Et au besoin, l’usine pourrait être agrandie si la demande s’avère plus forte. « Nous sommes en discussion avec toutes les organisations gouvernementales canadiennes, fédérales et provinciales, pour offrir cette capacité de production locale canadienne. […] C’est une usine qui peut être agrandie au fur et à mesure. On pourra encore en augmenter la capacité. Mais pour l’instant, ce n’est pas confirmé », a expliqué M. Laverdure.

Il a souligné que l’éventuelle production locale de ce genre d’équipements de protection individuelle constituait une étape importante pour que le Canada soit davantage autosuffisant.

« C’est une annonce qui est stratégique pour le Canada, pour l’Ontario et pour Medicom. Il n’y a pas de production locale de gants en nitrile. Les pays occidentaux sont largement dépendants de l’importation de l’Asie du Sud-Est : Malaisie, Chine, Thaïlande… Au moment de la COVID, on a vu que les ruptures de chaînes d’approvisionnement, les pratiques déontologiques chez la plupart des fournisseurs dans ces pays faisaient en sorte que la population canadienne n’avait pas accès à des produits en quantité suffisante faits avec un respect environnemental et sociétal complet », a soutenu M. Laverdure.

C’est donc un projet qui permet de redonner de l’autonomie médicale, comme on dit, et de la résilience de la chaîne d’approvisionnement dans un environnement respectueux des engagements sociétaux et environnementaux. C’est très important.

Guillaume Laverdure, chef de l’exploitation d’AMD Medicom

M. Laverdure a indiqué que Medicom établirait aussi cette année une usine similaire à Bessé-sur-Braye, dans le département de la Sarthe, en France, afin de fournir le gouvernement français en gants en nitrile fabriqués localement pour les mêmes raisons. C’est d’ailleurs pour cela qu’il se trouve en France cette semaine.

AMD Medicom, qui est un fournisseur important pour les systèmes de soins de santé et les bureaux de dentiste du monde entier, s’approvisionne aussi auprès d’entreprises étrangères établies en Asie du Sud-Est pour des gants en latex, en nitrile et en vinyle.

« Nous avons une politique de zéro tolérance sur les enjeux sociétaux et environnementaux. Les fournisseurs avec qui on fait affaire doivent s’engager à un code de conduite irréprochable qui correspond aux exigences les plus strictes édictées par les Nations unies. Il y a aussi l’obligation de se soumettre à des audits aléatoires pour qu’on soit sûrs que les conditions dans lesquelles les produits sont fabriqués correspondent à nos exigences », a-t-il expliqué.

Ces audits ont permis de détecter à l’occasion des manquements, qui ont conduit AMD Medicom à suspendre les achats auprès des fournisseurs fautifs jusqu’à ce que les problèmes relevés soient corrigés.
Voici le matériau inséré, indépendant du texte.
/-!
# Crux `BoundaryClosureR` (stmt-CriticalPhenomena-14004), line `polygon-parity-squeeze`,
# stub `boundaryPhaseBookkeeping` (piece D of the (A) assembly): plane geometry of the six
# zigzag half-planes — forms are determined by the local set, flat balls, corner balls

Elementary geometry used by the boundary phase bookkeeping (the product
`κ · n_k · e^{i(3/8)α}` is constant along `∂Ω ∖ {a}`):

* the six inner normals in coordinates `n_k = (√3 x_k + i y_k)/2`, `x = (0,0,1,-1,1,-1)`,
  `y = (2,-2,-1,1,1,-1)`, so that `Re(n_j conj n_k) = (3 x_j x_k + y_j y_k)/4` and every
  question "which of the six test points `z + (s/2) n_j` lies in a given zigzag half-plane / convex
  corner / reflex corner through `z`" is a DECIDABLE statement about `Fin 6`;
* consequences (`decide`): the form `k` of a flat ball `Ω ∩ B = halfPlane k z ∩ B` is unique
  (`form_unique`), the unordered pair of forms of a genuine corner ball is unique whatever the
  presentation (`corner_forms_unique`), a flat ball has only trivial corner presentations
  (`corner_forms_of_flat`), the normals are injective and `n_{k'} = -n_k` only for opposite forms;
* flat balls: frontier points lie on the side line, side-line points are frontier points, sub-balls
  about side-line points are flat with the same form;
* genuine corner balls (`n_{k'} ≠ ± n_k`, `Ω ∩ B = (H_k ∩ H_{k'}) ∩ B` or `(H_k ∪ H_{k'}) ∩ B`):
  frontier points lie on one of the two side lines, side-line points other than the apex are
  flat points of the expected form, such points exist arbitrarily close to the apex, and the
  corner ball is preconnected.

All statements are folklore plane geometry; no proposition is defined.
-/

noncomputable section

open scoped ComplexConjugate Topology
open Set Metric Filter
En octobre dernier, la U.S. Customs and Border Protection a décidé de saisir des gants jetables fabriqués par Supermax Corp. et ses filiales à tous les points d’entrée aux États-Unis après avoir été mise au courant des allégations de travail forcé. Le travail forcé est considéré comme une forme moderne d’esclavage par l’Organisation internationale du travail, agence spécialisée de l’ONU.

Au Canada, le gouvernement Trudeau a décidé de suspendre les contrats un mois plus tard, soit en novembre, dans la foulée de la décision des autorités américaines, même si des allégations similaires avaient été portées à son attention au début de janvier 2021.